Study material Start Marker

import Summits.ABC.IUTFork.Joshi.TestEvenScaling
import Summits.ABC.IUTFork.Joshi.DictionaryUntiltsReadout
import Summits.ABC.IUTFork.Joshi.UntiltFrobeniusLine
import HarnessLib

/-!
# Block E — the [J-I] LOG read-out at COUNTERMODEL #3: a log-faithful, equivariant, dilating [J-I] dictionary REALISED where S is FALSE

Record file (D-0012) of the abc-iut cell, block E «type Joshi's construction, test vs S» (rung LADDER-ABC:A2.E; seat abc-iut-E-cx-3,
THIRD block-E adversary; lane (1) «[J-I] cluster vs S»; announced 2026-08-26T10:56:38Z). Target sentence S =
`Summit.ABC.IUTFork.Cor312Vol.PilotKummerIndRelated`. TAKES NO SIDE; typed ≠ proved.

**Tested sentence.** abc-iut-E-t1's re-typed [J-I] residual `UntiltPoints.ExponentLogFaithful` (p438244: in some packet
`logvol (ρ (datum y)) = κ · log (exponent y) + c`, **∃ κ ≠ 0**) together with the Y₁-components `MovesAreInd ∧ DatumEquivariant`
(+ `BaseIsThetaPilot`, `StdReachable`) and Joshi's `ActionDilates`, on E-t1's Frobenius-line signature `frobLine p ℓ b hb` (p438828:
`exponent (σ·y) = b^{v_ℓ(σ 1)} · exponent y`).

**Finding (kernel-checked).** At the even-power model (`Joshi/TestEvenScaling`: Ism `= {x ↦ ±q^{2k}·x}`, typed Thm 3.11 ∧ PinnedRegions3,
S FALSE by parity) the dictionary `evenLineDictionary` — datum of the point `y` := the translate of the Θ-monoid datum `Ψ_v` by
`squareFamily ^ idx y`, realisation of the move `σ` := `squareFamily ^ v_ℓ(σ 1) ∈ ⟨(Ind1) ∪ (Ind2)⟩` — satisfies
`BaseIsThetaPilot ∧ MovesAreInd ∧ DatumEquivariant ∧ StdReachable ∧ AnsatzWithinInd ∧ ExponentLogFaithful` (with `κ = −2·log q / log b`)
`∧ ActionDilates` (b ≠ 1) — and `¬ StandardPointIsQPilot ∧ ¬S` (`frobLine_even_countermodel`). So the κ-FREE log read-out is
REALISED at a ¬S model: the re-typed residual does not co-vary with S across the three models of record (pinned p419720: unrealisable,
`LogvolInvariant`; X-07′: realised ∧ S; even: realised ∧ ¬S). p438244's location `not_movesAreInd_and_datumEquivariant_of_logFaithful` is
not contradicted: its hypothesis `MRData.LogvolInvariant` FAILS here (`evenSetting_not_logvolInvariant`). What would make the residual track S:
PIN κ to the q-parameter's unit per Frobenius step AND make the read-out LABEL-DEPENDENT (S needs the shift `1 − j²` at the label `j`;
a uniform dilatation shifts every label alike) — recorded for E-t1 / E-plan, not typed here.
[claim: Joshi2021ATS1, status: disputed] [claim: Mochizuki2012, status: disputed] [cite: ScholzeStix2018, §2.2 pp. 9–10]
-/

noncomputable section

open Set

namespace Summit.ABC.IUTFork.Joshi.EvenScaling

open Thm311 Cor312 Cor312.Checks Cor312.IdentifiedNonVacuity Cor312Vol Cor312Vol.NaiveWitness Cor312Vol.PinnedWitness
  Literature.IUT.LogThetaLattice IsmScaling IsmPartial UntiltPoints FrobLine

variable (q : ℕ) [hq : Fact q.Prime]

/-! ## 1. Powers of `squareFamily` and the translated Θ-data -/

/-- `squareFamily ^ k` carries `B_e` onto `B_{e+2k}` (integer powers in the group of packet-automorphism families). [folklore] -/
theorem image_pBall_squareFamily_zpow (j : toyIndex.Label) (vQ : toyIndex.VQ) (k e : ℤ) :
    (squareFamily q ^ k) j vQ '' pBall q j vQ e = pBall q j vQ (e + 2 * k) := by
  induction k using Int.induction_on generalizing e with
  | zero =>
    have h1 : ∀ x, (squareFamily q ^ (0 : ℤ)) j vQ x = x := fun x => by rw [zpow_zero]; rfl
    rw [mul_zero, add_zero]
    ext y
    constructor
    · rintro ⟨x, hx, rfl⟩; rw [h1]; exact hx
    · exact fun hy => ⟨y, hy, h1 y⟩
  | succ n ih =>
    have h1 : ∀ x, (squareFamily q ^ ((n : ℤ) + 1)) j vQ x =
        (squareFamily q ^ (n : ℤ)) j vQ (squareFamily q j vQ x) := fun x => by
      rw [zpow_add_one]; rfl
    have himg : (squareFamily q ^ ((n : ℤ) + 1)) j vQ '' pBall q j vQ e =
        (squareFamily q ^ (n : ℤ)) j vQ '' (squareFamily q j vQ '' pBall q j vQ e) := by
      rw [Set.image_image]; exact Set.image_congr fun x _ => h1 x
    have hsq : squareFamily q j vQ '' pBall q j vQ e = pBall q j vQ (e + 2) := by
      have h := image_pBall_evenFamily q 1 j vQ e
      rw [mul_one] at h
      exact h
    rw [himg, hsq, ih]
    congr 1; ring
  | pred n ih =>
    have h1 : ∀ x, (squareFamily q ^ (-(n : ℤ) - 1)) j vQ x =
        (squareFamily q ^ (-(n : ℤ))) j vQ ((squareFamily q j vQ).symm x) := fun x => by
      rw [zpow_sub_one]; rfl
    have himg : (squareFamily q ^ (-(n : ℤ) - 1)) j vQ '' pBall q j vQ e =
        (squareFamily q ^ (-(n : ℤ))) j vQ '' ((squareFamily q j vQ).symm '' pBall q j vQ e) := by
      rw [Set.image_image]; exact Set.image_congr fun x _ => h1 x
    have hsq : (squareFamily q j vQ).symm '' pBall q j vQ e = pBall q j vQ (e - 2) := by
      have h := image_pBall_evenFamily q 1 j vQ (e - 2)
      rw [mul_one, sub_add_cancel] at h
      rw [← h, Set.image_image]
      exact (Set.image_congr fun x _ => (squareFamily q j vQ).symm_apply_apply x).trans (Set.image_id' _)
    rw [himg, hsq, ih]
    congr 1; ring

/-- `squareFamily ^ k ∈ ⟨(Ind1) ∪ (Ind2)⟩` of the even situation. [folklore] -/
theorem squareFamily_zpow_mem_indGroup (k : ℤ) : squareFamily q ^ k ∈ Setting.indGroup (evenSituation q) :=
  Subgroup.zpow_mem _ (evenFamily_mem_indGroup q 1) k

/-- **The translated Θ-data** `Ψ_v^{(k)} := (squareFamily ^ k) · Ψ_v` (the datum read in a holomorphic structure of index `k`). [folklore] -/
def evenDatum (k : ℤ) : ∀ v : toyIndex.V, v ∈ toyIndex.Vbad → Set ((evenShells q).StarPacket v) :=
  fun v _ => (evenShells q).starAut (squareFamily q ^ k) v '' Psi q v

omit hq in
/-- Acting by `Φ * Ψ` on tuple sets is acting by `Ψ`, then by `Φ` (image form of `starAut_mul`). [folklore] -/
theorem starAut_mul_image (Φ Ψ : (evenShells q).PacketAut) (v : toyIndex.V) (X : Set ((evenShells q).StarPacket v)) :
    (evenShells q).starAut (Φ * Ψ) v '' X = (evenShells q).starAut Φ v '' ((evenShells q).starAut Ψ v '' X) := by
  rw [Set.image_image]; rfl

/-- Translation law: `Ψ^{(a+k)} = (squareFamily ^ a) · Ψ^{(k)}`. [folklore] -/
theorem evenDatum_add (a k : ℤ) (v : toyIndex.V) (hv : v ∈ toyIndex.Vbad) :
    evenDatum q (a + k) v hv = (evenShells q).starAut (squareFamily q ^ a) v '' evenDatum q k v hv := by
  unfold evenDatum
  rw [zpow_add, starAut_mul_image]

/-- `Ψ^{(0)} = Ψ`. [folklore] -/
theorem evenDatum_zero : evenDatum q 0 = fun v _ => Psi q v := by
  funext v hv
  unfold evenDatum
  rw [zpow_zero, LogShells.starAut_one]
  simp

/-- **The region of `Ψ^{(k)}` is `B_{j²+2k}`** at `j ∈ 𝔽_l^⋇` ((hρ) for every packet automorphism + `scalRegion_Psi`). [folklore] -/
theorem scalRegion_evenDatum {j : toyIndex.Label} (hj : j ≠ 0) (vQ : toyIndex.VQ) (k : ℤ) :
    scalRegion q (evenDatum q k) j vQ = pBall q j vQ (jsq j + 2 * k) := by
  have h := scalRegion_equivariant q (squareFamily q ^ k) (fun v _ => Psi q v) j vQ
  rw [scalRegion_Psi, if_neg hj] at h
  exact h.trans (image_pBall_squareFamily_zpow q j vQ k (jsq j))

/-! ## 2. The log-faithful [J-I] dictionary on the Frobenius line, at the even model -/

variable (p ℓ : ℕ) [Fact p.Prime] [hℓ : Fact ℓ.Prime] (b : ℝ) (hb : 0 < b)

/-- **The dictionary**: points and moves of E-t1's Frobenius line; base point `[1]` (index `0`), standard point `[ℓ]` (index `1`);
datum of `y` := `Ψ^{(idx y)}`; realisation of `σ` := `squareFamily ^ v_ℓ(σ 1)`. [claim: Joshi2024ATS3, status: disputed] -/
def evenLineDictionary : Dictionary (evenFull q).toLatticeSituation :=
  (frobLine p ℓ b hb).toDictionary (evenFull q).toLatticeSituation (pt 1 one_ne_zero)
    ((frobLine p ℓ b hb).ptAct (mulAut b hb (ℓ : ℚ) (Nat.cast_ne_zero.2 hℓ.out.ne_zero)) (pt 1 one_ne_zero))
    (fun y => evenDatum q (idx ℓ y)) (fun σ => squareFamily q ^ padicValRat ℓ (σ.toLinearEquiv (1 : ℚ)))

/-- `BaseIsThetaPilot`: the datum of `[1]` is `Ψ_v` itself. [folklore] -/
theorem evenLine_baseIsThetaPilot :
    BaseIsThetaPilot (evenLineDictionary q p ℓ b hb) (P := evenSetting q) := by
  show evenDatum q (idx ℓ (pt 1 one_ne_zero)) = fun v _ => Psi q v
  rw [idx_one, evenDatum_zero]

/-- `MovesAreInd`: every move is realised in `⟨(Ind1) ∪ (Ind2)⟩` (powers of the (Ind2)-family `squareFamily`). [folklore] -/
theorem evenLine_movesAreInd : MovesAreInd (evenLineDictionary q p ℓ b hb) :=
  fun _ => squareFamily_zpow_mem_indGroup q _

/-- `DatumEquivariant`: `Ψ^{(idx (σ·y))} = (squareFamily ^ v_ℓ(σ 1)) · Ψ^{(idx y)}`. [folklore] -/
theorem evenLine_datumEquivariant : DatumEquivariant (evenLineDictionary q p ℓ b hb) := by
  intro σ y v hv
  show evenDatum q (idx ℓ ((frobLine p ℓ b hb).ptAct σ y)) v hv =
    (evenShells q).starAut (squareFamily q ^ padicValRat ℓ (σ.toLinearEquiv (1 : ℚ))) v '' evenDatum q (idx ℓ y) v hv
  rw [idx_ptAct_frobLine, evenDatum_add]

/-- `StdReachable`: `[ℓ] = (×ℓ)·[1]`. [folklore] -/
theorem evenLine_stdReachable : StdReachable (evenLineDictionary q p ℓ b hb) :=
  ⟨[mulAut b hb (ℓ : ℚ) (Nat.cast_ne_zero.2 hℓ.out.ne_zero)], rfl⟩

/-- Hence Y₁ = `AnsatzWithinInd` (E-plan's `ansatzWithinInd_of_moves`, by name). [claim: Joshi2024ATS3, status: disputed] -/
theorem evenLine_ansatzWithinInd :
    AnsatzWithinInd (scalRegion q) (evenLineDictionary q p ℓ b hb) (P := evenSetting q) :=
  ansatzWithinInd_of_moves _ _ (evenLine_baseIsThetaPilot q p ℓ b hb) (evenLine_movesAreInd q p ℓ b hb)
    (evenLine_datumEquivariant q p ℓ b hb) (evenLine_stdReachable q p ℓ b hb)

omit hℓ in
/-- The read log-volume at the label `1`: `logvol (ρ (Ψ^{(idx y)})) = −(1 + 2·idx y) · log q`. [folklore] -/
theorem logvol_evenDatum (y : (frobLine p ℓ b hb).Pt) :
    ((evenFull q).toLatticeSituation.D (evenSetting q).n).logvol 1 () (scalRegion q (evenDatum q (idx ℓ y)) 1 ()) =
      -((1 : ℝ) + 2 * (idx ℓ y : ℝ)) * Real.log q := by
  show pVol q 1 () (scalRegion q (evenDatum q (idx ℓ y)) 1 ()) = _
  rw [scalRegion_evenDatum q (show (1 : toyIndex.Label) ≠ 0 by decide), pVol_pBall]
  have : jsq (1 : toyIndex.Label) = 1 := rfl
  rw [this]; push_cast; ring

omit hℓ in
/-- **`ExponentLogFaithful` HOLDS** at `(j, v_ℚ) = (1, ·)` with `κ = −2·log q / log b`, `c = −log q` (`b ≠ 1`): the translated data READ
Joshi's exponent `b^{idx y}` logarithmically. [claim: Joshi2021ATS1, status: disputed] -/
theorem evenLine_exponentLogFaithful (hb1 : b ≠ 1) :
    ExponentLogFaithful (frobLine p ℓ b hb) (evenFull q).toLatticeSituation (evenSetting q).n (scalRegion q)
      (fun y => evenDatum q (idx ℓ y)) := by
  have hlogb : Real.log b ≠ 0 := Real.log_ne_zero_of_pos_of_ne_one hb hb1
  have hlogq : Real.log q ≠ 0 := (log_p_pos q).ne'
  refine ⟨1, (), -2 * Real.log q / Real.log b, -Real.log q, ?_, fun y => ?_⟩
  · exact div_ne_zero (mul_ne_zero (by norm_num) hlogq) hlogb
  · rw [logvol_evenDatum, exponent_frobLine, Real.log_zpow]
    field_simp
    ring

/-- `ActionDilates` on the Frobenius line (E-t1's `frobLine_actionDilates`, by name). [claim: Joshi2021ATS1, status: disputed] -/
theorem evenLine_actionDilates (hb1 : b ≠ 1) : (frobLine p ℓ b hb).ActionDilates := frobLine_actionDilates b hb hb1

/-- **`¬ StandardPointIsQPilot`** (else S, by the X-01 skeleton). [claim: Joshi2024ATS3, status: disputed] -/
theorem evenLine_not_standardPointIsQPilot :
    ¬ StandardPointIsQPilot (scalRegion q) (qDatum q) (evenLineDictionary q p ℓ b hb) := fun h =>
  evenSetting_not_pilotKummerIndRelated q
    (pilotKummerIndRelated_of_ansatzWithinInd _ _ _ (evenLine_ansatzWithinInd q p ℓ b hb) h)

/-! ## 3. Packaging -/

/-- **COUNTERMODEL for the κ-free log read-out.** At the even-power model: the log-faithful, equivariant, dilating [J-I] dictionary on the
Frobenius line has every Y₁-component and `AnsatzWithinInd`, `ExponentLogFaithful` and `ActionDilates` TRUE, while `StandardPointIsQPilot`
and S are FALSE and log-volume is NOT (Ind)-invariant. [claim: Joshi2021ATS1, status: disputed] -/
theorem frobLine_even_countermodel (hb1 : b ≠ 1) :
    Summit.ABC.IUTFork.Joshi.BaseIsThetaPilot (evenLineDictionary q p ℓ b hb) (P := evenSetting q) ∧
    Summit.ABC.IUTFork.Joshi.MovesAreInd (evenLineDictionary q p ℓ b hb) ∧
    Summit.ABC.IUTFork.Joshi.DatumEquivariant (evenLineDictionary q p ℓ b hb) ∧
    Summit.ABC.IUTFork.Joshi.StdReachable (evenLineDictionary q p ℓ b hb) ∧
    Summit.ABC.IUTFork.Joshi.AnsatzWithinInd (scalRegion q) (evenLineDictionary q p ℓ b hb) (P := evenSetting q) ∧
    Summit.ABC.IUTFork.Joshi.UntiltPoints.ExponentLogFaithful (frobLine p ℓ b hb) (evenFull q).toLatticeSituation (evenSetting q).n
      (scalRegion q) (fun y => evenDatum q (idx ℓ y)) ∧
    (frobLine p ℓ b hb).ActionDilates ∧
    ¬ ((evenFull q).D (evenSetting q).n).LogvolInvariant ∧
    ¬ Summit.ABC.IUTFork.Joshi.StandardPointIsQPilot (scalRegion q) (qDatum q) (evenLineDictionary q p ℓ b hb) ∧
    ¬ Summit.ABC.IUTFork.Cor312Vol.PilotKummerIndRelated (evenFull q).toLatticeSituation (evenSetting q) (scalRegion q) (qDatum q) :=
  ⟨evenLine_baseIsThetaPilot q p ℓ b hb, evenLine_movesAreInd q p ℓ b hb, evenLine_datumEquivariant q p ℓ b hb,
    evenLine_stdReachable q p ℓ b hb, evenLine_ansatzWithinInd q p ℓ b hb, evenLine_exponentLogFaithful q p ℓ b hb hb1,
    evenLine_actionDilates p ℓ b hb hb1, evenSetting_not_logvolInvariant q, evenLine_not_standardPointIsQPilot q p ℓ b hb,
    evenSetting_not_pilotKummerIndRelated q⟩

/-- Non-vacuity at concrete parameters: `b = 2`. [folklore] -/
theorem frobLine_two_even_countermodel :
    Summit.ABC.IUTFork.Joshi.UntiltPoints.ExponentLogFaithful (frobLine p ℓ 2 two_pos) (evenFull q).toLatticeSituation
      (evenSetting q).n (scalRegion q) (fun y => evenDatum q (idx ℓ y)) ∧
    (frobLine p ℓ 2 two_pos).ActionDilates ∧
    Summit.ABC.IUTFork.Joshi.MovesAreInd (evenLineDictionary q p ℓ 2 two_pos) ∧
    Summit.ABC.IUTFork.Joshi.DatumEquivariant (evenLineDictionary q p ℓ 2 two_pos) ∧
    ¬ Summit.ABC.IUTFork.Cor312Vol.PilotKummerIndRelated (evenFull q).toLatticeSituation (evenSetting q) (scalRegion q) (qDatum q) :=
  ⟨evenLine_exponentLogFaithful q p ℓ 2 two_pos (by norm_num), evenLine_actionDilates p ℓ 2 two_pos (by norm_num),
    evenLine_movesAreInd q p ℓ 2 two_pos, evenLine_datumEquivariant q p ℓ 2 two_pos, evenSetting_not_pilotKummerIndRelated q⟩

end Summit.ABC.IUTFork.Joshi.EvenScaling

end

Study material End Marker

• Task to complete:
Please make an exact copy of the lines above from the line with "(frobLine p ℓ b hb).toDictionary" through the line with "(evenShells q).starAut (squareFamily q ^ padicValRat", both ends included.

• Answer section:
  (frobLine p ℓ b hb).toDictionary (evenFull q).toLatticeSituation (pt 1 one_ne_zero)
    ((frobLine p ℓ b hb).ptAct (mulAut b hb (ℓ : ℚ) (Nat.cast_ne_zero.2 hℓ.out.ne_zero)) (pt 1 one_ne_zero))
    (fun y => evenDatum q (idx ℓ y)) (fun σ => squareFamily q ^ padicValRat ℓ (σ.toLinearEquiv (1 : ℚ)))

/-- `BaseIsThetaPilot`: the datum of `[1]` is `Ψ_v` itself. [folklore] -/
theorem evenLine_baseIsThetaPilot :
    BaseIsThetaPilot (evenLineDictionary q p ℓ b hb) (P := evenSetting q) := by
  show evenDatum q (idx ℓ (pt 1 one_ne_zero)) = fun v _ => Psi q v
  rw [idx_one, evenDatum_zero]

/-- `MovesAreInd`: every move is realised in `⟨(Ind1) ∪ (Ind2)⟩` (powers of the (Ind2)-family `squareFamily`). [folklore] -/
theorem evenLine_movesAreInd : MovesAreInd (evenLineDictionary q p ℓ b hb) :=
  fun _ => squareFamily_zpow_mem_indGroup q _

/-- `DatumEquivariant`: `Ψ^{(idx (σ·y))} = (squareFamily ^ v_ℓ(σ 1)) · Ψ^{(idx y)}`. [folklore] -/
theorem evenLine_datumEquivariant : DatumEquivariant (evenLineDictionary q p ℓ b hb) := by
  intro σ y v hv
  show evenDatum q (idx ℓ ((frobLine p ℓ b hb).ptAct σ y)) v hv =
    (evenShells q).starAut (squareFamily q ^ padicValRat ℓ (σ.toLinearEquiv (1 : ℚ))) v '' evenDatum q (idx ℓ y) v hv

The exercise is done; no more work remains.